• Goal of the exercise
Give back exactly the lines of the material below, starting with the line with "unfold lam1 rho1 Finsupp.sum" and going on through the line with "### Linearity -/".

____ Data provided

import Mathlib
import HarnessLib
import Literature.MathematicalPhysics.StatisticalMechanics.RenormalisationMapTermLipschitzSub
import Literature.MathematicalPhysics.StatisticalMechanics.RenormalisationMapLipschitzABKM
import Literature.MathematicalPhysics.StatisticalMechanics.RenormalisationMapCounting
import Literature.MathematicalPhysics.StatisticalMechanics.RenormalisationMapP2Fluct
import Literature.MathematicalPhysics.StatisticalMechanics.StrongWeightStepP1
import Literature.MathematicalPhysics.StatisticalMechanics.StrongNormExpLipschitz
import Literature.MathematicalPhysics.StatisticalMechanics.LinearisedMapABKMContraction

/-!
# The reblocked terms of the renormalisation map for the torus data with an ABSTRACT inner slot:
# summed Lipschitz bound over sub-families ([ABKM19] Lemma 9.6 at first order — slot form)

`RenormalisationMapLipschitzSubABKM.tayNormLE_subsum_reblockTerm_sub_abkm` bounds the double sums
`Σ_{X∈𝓧'} Σ_{X₁∈𝓨(X)} (e^{−H̃})^{U∖X}(e^{H̃})^{X∖U}(1−e^{−H̃})^{X₁} · G(X∖X₁)` with the inner slot FIXED to
`G = R_{k+1}[P₂(e^{−H},K)]`.  The remaining pieces of the Lipschitz estimate of `S_k` (CH12-PLAN §5 (e2):
the block sum `Σ_B [(p_B−1)·blockTerm(B) + p_B·(D_B + (e^{−A_kH(B)}−1)(1−e^{−u_B}) − (e^{−u_B}−1+u_B))]` of
`GradientRG.nextKStep_sub_opC_eq`, and the large-part pieces with `G = R[P₂ − K]`) have the SAME outer
structure with other inner slots.  This file is that theorem with the slot abstracted: the three block
factor families (`e^{−H̃}`, `e^{H̃}`, `1 − e^{−H̃}` and their primed versions, Lemma 9.3 bounds
`a₁ = a₂ = e^{1/4}`, `a₃ = 8e^{1/4}τ`, `δᵢ = 16e^{3/8}‖H̃−H̃'‖_{k,0}`), the block family `𝓑`, the gauge chain
`T_k^{B*}, T_k^{(X∖X₁)*} ≤ T_{k+1}^{U*}` and the weight inequality
`W_k^{U△X} W_k^{X₁} w_{k:k+1}^{X∖X₁} ≤ w_{k+1}^U` are discharged for the torus data exactly as there; the
slot functionals `G, G'` enter through hypotheses in the concrete scale-`k` gauge `T_k^{(X∖X₁)*}` and
intermediate weight `w_{k:k+1}^{X∖X₁}`: bounds `g`, Lipschitz bounds `ρ`, smoothness, gauge locality.

* **`tayNormLE_subsum_reblockTerm_sub_abkm_slot`** — the slot form.

Everything is proved; no named fact.

## References
* S. Adams, S. Buchholz, R. Kotecký, S. Müller, arXiv:1910.13564, Lemma 9.6 (proof), Lemma 9.3,
  Lemma 8.3 (iii), Lemma 8.1, Theorem 7.1 (w5)–(w6) [AdamsBuchholzKoteckyMuller2019].
-/

noncomputable section
import Summits.KontsevichZagierPeriods.Zeta5Search.TwoTaleOmega.FormalBarnesPoly

/-!
# Formal Barnes functionals II — partial-fraction data, the functional, shift and crossing laws
(cell `pub-zeta5`, fam-tele gen 4)

HONEST FRAMING: systematic search; no irrationality claim unless certified.

OUR infrastructure (Summit side; no named facts, no analysis), continuing `FormalBarnesPoly`: the kernel blueprint
`families/tele/RECURRENCE.md §13`.  Partial-fraction DATA `v : PF` = (polynomial part, simple parts `α_k/(t+k)`,
double parts `β_k/(t+k)²`, `k ∈ ℤ`, finitely supported); the FORMAL value of `(1/2πi)∫_{Re t = s−1/2} (π/sin πt)² v(t) dt`
is the triple `(lam0 d s v, lam1 s v, lam2 v)` read as `e₀`-, `ζ(2)`- and `ζ(3)`-coordinates, DEFINED by the weights
`phi0/phi1/psi0`; the formal residue at the integer `s` is `(rho0 s v, rho1 s v, 0)`.  Theorems (finite algebra only):
SHIFT law `lam•_shift` (`Λ_s[v(·+1)] = Λ_{s+1}[v]`), CROSSING law `lam•_crossing` (`Λ_{s+1}[v] − Λ_s[v] = ρ_s(v)`),
linearity, contour moves `lam•_move(_eq)` and the formal TELESCOPING step `lam•_telescope`
(`u = S w − w ⇒ Λ_s[u] − Λ_s[w]`-form: `Λ_s[S w] − Λ_s[w] = ρ_s(w)`), which is the analytic heart of Zudilin's
two-tale argument with the contour removed.  The `ζ(3)`-coordinate `lam2` is shift-invariant, so it never enters.
-/

noncomputable section

open Polynomial Finset fwdDiff

namespace Summit.KontsevichZagierPeriods.Zeta5Search.FormalBarnes

/-! ### Harmonic-type sums and the polar weights

`phi0/phi1` are the `e₀`/`e₁`-coordinates of the formal value `φ(m)` of the functional on `1/(t+k)` (`m = k+s−1` the
position of the pole relative to the contour), `psi0` the `e₀`-coordinate of its value `ψ(m)` on `1/(t+k)²` (the
`e₂`-coordinate of `ψ` is the constant `2` and is carried by `lam2`).  They are DEFINED so that the crossing law holds
(`phi0_crossing`, `phi1_crossing`, `psi0_crossing`); analytically `φ(m) = ζ(2) − H₂(m)` (`m ≥ 0`), `−ζ(2) + H₂(−m−1)`
(`m < 0`), cf. `Denom/KernelPolarMoment.polarLine_half_eq` — never used here. -/

/-- `H₂(m) = Σ_{l=1}^{m} l⁻²` (definitionally `Zudilin2014.FirstTale.harmTwo`). -/
def H2 (m : ℕ) : ℚ := ∑ l ∈ range m, 1 / ((l + 1 : ℚ) ^ 2)

/-- `H₃(m) = Σ_{l=1}^{m} l⁻³`. -/
def H3 (m : ℕ) : ℚ := ∑ l ∈ range m, 1 / ((l + 1 : ℚ) ^ 3)

/-- Recursion `H₂(n+1) = H₂(n) + 1/(n+1)²`. -/
theorem H2_succ (m : ℕ) : H2 (m + 1) = H2 m + 1 / ((m + 1 : ℚ) ^ 2) := by
  unfold H2; rw [sum_range_succ]

/-- Recursion `H₃(n+1) = H₃(n) + 1/(n+1)³`. -/
theorem H3_succ (m : ℕ) : H3 (m + 1) = H3 m + 1 / ((m + 1 : ℚ) ^ 3) := by
  unfold H3; rw [sum_range_succ]

/-- `e₀`-coordinate of `φ(m)`. -/
def phi0 : ℤ → ℚ
  | Int.ofNat n => -H2 n
  | Int.negSucc n => H2 n

/-- `e₁`-coordinate of `φ(m)` (the side of the contour the pole lies on). -/
def phi1 : ℤ → ℚ
  | Int.ofNat _ => 1
  | Int.negSucc _ => -1

/-- `e₀`-coordinate of `ψ(m)`. -/
def psi0 : ℤ → ℚ
  | Int.ofNat n => -2 * H3 n
  | Int.negSucc n => -2 * H3 n

/-- Crossing law for `φ`, `e₀`-coordinate: `φ₀(m+1) − φ₀(m) = −1/(m+1)²` (at `m = −1` both sides are `0`, the
right one by `x/0 = 0`). -/
theorem phi0_crossing (m : ℤ) : phi0 (m + 1) - phi0 m = -1 / ((m : ℚ) + 1) ^ 2 := by
  rcases m with n | n
  · show -H2 (n + 1) - (-H2 n) = -1 / (((Int.ofNat n : ℤ) : ℚ) + 1) ^ 2
    rw [Int.ofNat_eq_natCast, Int.cast_natCast, H2_succ]; ring
  · rcases n with _ | n
    · show -H2 0 - H2 0 = -1 / (((Int.negSucc 0 : ℤ) : ℚ) + 1) ^ 2
      simp [H2]
    · show H2 n - H2 (n + 1) = -1 / (((Int.negSucc (n + 1) : ℤ) : ℚ) + 1) ^ 2
      have e : (((Int.negSucc (n + 1) : ℤ) : ℚ) + 1) = -((n : ℚ) + 1) := by push_cast; ring
      have h : (-((n : ℚ) + 1)) ≠ 0 := neg_ne_zero.2 (by positivity)
      rw [e, H2_succ]
      field_simp
      ring

/-- Crossing law for `φ`, `e₁`-coordinate: the pole is crossed exactly when `m = −1`. -/
theorem phi1_crossing (m : ℤ) : phi1 (m + 1) - phi1 m = if m = -1 then 2 else 0 := by
  rcases m with n | n
  · show phi1 (Int.ofNat (n + 1)) - phi1 (Int.ofNat n) = _
    have : (Int.ofNat n : ℤ) ≠ -1 := by simp
    simp [phi1]
  · rcases n with _ | n
    · show phi1 (Int.ofNat 0) - phi1 (Int.negSucc 0) = _
      simp [phi1]; norm_num
    · show phi1 (Int.negSucc n) - phi1 (Int.negSucc (n + 1)) = _
      have : Int.negSucc (n + 1) ≠ -1 := by simp [Int.negSucc_eq]; omega
      simp [phi1, this]

/-- Crossing law for `ψ`, `e₀`-coordinate: `ψ₀(m+1) − ψ₀(m) = −2/(m+1)³`. -/
theorem psi0_crossing (m : ℤ) : psi0 (m + 1) - psi0 m = -2 / ((m : ℚ) + 1) ^ 3 := by
  rcases m with n | n
  · show -2 * H3 (n + 1) - (-2 * H3 n) = -2 / (((Int.ofNat n : ℤ) : ℚ) + 1) ^ 3
    rw [Int.ofNat_eq_natCast, Int.cast_natCast, H3_succ]; ring
  · rcases n with _ | n
    · show -2 * H3 0 - (-2 * H3 0) = -2 / (((Int.negSucc 0 : ℤ) : ℚ) + 1) ^ 3
      simp [H3]
    · show -2 * H3 n - (-2 * H3 (n + 1)) = -2 / (((Int.negSucc (n + 1) : ℤ) : ℚ) + 1) ^ 3
      have e : (((Int.negSucc (n + 1) : ℤ) : ℚ) + 1) = -((n : ℚ) + 1) := by push_cast; ring
      have h : (-((n : ℚ) + 1)) ≠ 0 := neg_ne_zero.2 (by positivity)
      rw [e, H3_succ]
      field_simp
      ring

/-! ### Partial-fraction data and the functional, coordinatewise -/

/-- Partial-fraction DATA of a rational function with poles of order `≤ 2` at integers:
`eval v t = poly(t) + Σ_k simple_k/(t+k) + Σ_k double_k/(t+k)²`. -/
structure PF where
  /-- polynomial part -/
  poly : ℚ[X]
  /-- coefficient of `1/(t+k)` -/
  simple : ℤ →₀ ℚ
  /-- coefficient of `1/(t+k)²` -/
  double : ℤ →₀ ℚ

namespace PF

/-- The rational function the data represent (junk at the poles). -/
def eval (v : PF) (t : ℚ) : ℚ :=
  v.poly.eval t + v.simple.sum (fun k a => a / (t + k)) + v.double.sum (fun k b => b / (t + k) ^ 2)

/-- The shift `(S v)(t) = v(t+1)`. -/
def shift (v : PF) : PF :=
  ⟨v.poly.comp (X + 1), v.simple.mapDomain (· + 1), v.double.mapDomain (· + 1)⟩

/-- Sum of data. -/
def add (v w : PF) : PF := ⟨v.poly + w.poly, v.simple + w.simple, v.double + w.double⟩

/-- Scalar multiple of data. -/
def smul (c : ℚ) (v : PF) : PF := ⟨C c * v.poly, c • v.simple, c • v.double⟩

end PF

/-- `e₀`-coordinate of `Λ_s[v]` (node `s` = contour `Re t = s − 1/2`; truncation `d ≥ deg poly`). -/
def lam0 (d : ℕ) (s : ℤ) (v : PF) : ℚ :=
  lamPoly d s v.poly + v.simple.sum (fun k a => a * phi0 (k + s - 1)) + v.double.sum (fun k b => b * psi0 (k + s - 1))

/-- `e₁`-coordinate ("coefficient of ζ(2)") of `Λ_s[v]`. -/
def lam1 (s : ℤ) (v : PF) : ℚ := v.simple.sum (fun k a => a * phi1 (k + s - 1))

/-- `e₂`-coordinate ("coefficient of ζ(3)") of `Λ_s[v]`: independent of `s`, so it never enters a crossing. -/
def lam2 (v : PF) : ℚ := v.double.sum (fun _ b => 2 * b)

/-- `e₀`-coordinate of the formal residue `ρ_s(v)` of `(π/sin πt)² v(t)` at the integer `s`:
the `(t−s)¹`-coefficient of `v` (terms with `k = −s` contribute `0` by `x/0 = 0`, as they should). -/
def rho0 (s : ℤ) (v : PF) : ℚ :=
  (derivative v.poly).eval (s : ℚ) - v.simple.sum (fun k a => a / ((s : ℚ) + k) ^ 2)
    - v.double.sum (fun k b => 2 * b / ((s : ℚ) + k) ^ 3)

/-- `e₁`-coordinate of `ρ_s(v)`: `2 ×` the `(t−s)⁻¹`-coefficient (from `(π/sin πt)² = (t−s)⁻² + 2ζ(2) + …`). -/
def rho1 (s : ℤ) (v : PF) : ℚ := 2 * v.simple (-s)

/-! ### The SHIFT law (A) -/

/-- SHIFT law, `1`-coordinate: `Λ⁰_s[v(·+1)] = Λ⁰_{s+1}[v]`. -/
theorem lam0_shift (d : ℕ) (s : ℤ) (v : PF) : lam0 d s v.shift = lam0 d (s + 1) v := by
  unfold lam0 PF.shift
  simp only
  rw [Finsupp.sum_mapDomain_index (fun _ => by simp) (fun _ _ _ => by ring),
    Finsupp.sum_mapDomain_index (fun _ => by simp) (fun _ _ _ => by ring),
    show ((s : ℤ) : ℚ) = (s : ℚ) from rfl, lamPoly_shift]
  push_cast
  congr 1
  · congr 1
    exact Finset.sum_congr rfl fun k _ => by ring_nf
  · exact Finset.sum_congr rfl fun k _ => by ring_nf

/-- SHIFT law, `ζ(2)`-coordinate: `Λ¹_s[v(·+1)] = Λ¹_{s+1}[v]`. -/
theorem lam1_shift (s : ℤ) (v : PF) : lam1 s v.shift = lam1 (s + 1) v := by
  unfold lam1 PF.shift
  simp only
  rw [Finsupp.sum_mapDomain_index (fun _ => by simp) (fun _ _ _ => by ring)]
  exact Finset.sum_congr rfl fun k _ => by ring_nf

/-- SHIFT law, `ζ(3)`-coordinate (which does not depend on the node). -/
theorem lam2_shift (v : PF) : lam2 v.shift = lam2 v := by
  unfold lam2 PF.shift
  simp only
  rw [Finsupp.sum_mapDomain_index (fun _ => by simp) (fun _ _ _ => by ring)]

/-! ### The CROSSING law (B) -/

/-- CROSSING law, `1`-coordinate: `Λ⁰_{s+1}[v] − Λ⁰_s[v] = ρ⁰_s(v)` (truncation `d ≥ deg` of the polynomial part). -/
theorem lam0_crossing (d : ℕ) (s : ℤ) (v : PF) (hd : v.poly.natDegree ≤ d) :
    lam0 d (s + 1) v - lam0 d s v = rho0 s v := by
  unfold lam0 rho0 Finsupp.sum
  have hP := lamPoly_crossing v.poly (s : ℚ) hd
  push_cast
  rw [show lamPoly d ((s : ℚ) + 1) v.poly = lamPoly d (s : ℚ) v.poly + (derivative v.poly).eval (s : ℚ) by
    rw [← hP]; ring]
  have h1 : ∀ k ∈ v.simple.support,
      v.simple k * phi0 (k + (s + 1) - 1) - v.simple k * phi0 (k + s - 1) = -(v.simple k / ((s : ℚ) + k) ^ 2) := by
    intro k _
    rw [← mul_sub, show k + (s + 1) - 1 = (k + s - 1) + 1 by ring, phi0_crossing]
    push_cast
    rw [show ((k : ℚ) + s - 1 + 1) = (s : ℚ) + k by ring]
    ring
  have h2 : ∀ k ∈ v.double.support,
      v.double k * psi0 (k + (s + 1) - 1) - v.double k * psi0 (k + s - 1) = -(2 * v.double k / ((s : ℚ) + k) ^ 3) := by
    intro k _
    rw [← mul_sub, show k + (s + 1) - 1 = (k + s - 1) + 1 by ring, psi0_crossing]
    push_cast
    rw [show ((k : ℚ) + s - 1 + 1) = (s : ℚ) + k by ring]
    ring
  have e1 := Finset.sum_congr rfl h1
  have e2 := Finset.sum_congr rfl h2
  rw [Finset.sum_sub_distrib] at e1 e2
  rw [Finset.sum_neg_distrib] at e1 e2
  linear_combination e1 + e2

/-- CROSSING law, `ζ(2)`-coordinate: `Λ¹_{s+1}[v] − Λ¹_s[v] = ρ¹_s(v) = 2α_{−s}`. -/
theorem lam1_crossing (s : ℤ) (v : PF) : lam1 (s + 1) v - lam1 s v = rho1 s v := by
  unfold lam1 rho1 Finsupp.sum
  rw [← Finset.sum_sub_distrib]
  have h : ∀ k ∈ v.simple.support,
      v.simple k * phi1 (k + (s + 1) - 1) - v.simple k * phi1 (k + s - 1) = if k = -s then 2 * v.simple k else 0 := by
    intro k _
    rw [← mul_sub, show k + (s + 1) - 1 = (k + s - 1) + 1 by ring, phi1_crossing]
    by_cases hk : k = -s
    · subst hk; simp [mul_comm]
    · have : k + s - 1 ≠ -1 := fun h => hk (by linarith)
      simp [hk, this]
  rw [Finset.sum_congr rfl h, Finset.sum_ite_eq']
  by_cases hs : -s ∈ v.simple.support
  · rw [if_pos hs]
  · rw [if_neg hs, Finsupp.notMem_support_iff.1 hs, mul_zero]

/-! ### Linearity -/

/-- Additivity of `Λ⁰` in the data. -/
theorem lam0_add (d : ℕ) (s : ℤ) (v w : PF) : lam0 d s (v.add w) = lam0 d s v + lam0 d s w := by
  unfold lam0 PF.add
  simp only
  rw [lamPoly_add, Finsupp.sum_add_index' (fun _ => by ring) (fun _ _ _ => by ring),
    Finsupp.sum_add_index' (fun _ => by ring) (fun _ _ _ => by ring)]
  ring

/-- Additivity of `Λ¹` in the data. -/
theorem lam1_add (s : ℤ) (v w : PF) : lam1 s (v.add w) = lam1 s v + lam1 s w := by
  unfold lam1 PF.add
  simp only
  rw [Finsupp.sum_add_index' (fun _ => by ring) (fun _ _ _ => by ring)]

/-- Additivity of `Λ²` in the data. -/
theorem lam2_add (v w : PF) : lam2 (v.add w) = lam2 v + lam2 w := by
  unfold lam2 PF.add
  simp only
  rw [Finsupp.sum_add_index' (fun _ => by ring) (fun _ _ _ => by ring)]

/-- Homogeneity of `Λ⁰` in the data. -/
theorem lam0_smul (d : ℕ) (s : ℤ) (c : ℚ) (v : PF) : lam0 d s (v.smul c) = c * lam0 d s v := by
  unfold lam0 PF.smul
  simp only
  rw [lamPoly_smul, Finsupp.sum_smul_index' (fun _ => by ring), Finsupp.sum_smul_index' (fun _ => by ring)]
  simp only [smul_eq_mul]
  unfold Finsupp.sum
  rw [mul_add, mul_add, Finset.mul_sum, Finset.mul_sum]
  congr 1
  · congr 1
    exact Finset.sum_congr rfl fun _ _ => by ring
  · exact Finset.sum_congr rfl fun _ _ => by ring

/-- Homogeneity of `Λ¹` in the data. -/
theorem lam1_smul (s : ℤ) (c : ℚ) (v : PF) : lam1 s (v.smul c) = c * lam1 s v := by
  unfold lam1 PF.smul
  simp only
  rw [Finsupp.sum_smul_index' (fun _ => by ring)]
  simp only [smul_eq_mul]
  unfold Finsupp.sum
  rw [Finset.mul_sum]
  exact Finset.sum_congr rfl fun _ _ => by ring

/-! ### Contour moves: iterating the crossing law -/

/-- Moving the contour `n` steps to the right: `Λ_{s+n} − Λ_s = Σ_{i<n} ρ_{s+i}` (`e₀`-coordinate). -/
theorem lam0_move (d : ℕ) (s : ℤ) (v : PF) (hd : v.poly.natDegree ≤ d) (n : ℕ) :
    lam0 d (s + n) v - lam0 d s v = ∑ i ∈ range n, rho0 (s + i) v := by
  induction n with
  | zero => simp
  | succ n ih =>
    rw [sum_range_succ, ← ih, show s + ((n + 1 : ℕ) : ℤ) = (s + n) + 1 by push_cast; ring,
      ← lam0_crossing d (s + n) v hd]
    ring

/-- Same for the `e₁`-coordinate. -/
theorem lam1_move (s : ℤ) (v : PF) (n : ℕ) :
    lam1 (s + n) v - lam1 s v = ∑ i ∈ range n, rho1 (s + i) v := by
  induction n with
  | zero => simp
  | succ n ih =>
    rw [sum_range_succ, ← ih, show s + ((n + 1 : ℕ) : ℤ) = (s + n) + 1 by push_cast; ring, ← lam1_crossing (s + n) v]
    ring

/-- **Contour equivalence** (C): if no residue lies between, the functional does not see the move. -/
theorem lam0_move_eq (d : ℕ) (s : ℤ) (v : PF) (hd : v.poly.natDegree ≤ d) (n : ℕ)
    (h : ∀ i, i < n → rho0 (s + i) v = 0) : lam0 d (s + n) v = lam0 d s v := by
  have := lam0_move d s v hd n
  rw [Finset.sum_eq_zero fun i hi => h i (mem_range.1 hi)] at this
  linarith

/-- Moving the node, `ζ(2)`-coordinate, solved for `Λ¹_{s+n}`. -/
theorem lam1_move_eq (s : ℤ) (v : PF) (n : ℕ) (h : ∀ i, i < n → rho1 (s + i) v = 0) :
    lam1 (s + n) v = lam1 s v := by
  have := lam1_move s v n
  rw [Finset.sum_eq_zero fun i hi => h i (mem_range.1 hi)] at this
  linarith

/-! ### The telescoping step, formally

If the data `u` telescope — `u = S w − w` for some data `w` — then `Λ_s[u] = ρ_s(w)`: the whole "integral of a
telescoping sum = residues between the two contours" argument, with no contour. Combined with linearity this is the
STEP LEMMA of the blueprint: `Σ_k c_k Λ_s[data R_k] = ρ_s(w) = 0` under the legitimacy conditions. -/

/-- **Telescoping step, `1`-coordinate**: for `u = w(·+1)`, `Λ⁰_s[u] − Λ⁰_s[w] = ρ⁰_s(w)`. -/
theorem lam0_telescope (d : ℕ) (s : ℤ) (u w : PF) (hu : u = w.shift) (hd : w.poly.natDegree ≤ d) :
    lam0 d s u - lam0 d s w = rho0 s w := by
  subst hu
  rw [lam0_shift, lam0_crossing d s w hd]

/-- **Telescoping step, `ζ(2)`-coordinate**: for `u = w(·+1)`, `Λ¹_s[u] − Λ¹_s[w] = ρ¹_s(w)`. -/
theorem lam1_telescope (s : ℤ) (u w : PF) (hu : u = w.shift) : lam1 s u - lam1 s w = rho1 s w := by
  subst hu
  rw [lam1_shift, lam1_crossing]

/-- **Telescoping step, `ζ(3)`-coordinate**: for `u = w(·+1)` the `ζ(3)`-coordinate does not move. -/
theorem lam2_telescope (u w : PF) (hu : u = w.shift) : lam2 u - lam2 w = 0 := by
  subst hu
  rw [lam2_shift, sub_self]

end Summit.KontsevichZagierPeriods.Zeta5Search.FormalBarnes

________

• The completed task
  unfold lam1 rho1 Finsupp.sum
  rw [← Finset.sum_sub_distrib]
  have h : ∀ k ∈ v.simple.support,
      v.simple k * phi1 (k + (s + 1) - 1) - v.simple k * phi1 (k + s - 1) = if k = -s then 2 * v.simple k else 0 := by
    intro k _
    rw [← mul_sub, show k + (s + 1) - 1 = (k + s - 1) + 1 by ring, phi1_crossing]
    by_cases hk : k = -s
    · subst hk; simp [mul_comm]
    · have : k + s - 1 ≠ -1 := fun h => hk (by linarith)
      simp [hk, this]
  rw [Finset.sum_congr rfl h, Finset.sum_ite_eq']
  by_cases hs : -s ∈ v.simple.support
  · rw [if_pos hs]
  · rw [if_neg hs, Finsupp.notMem_support_iff.1 hs, mul_zero]

/-! ### Linearity -/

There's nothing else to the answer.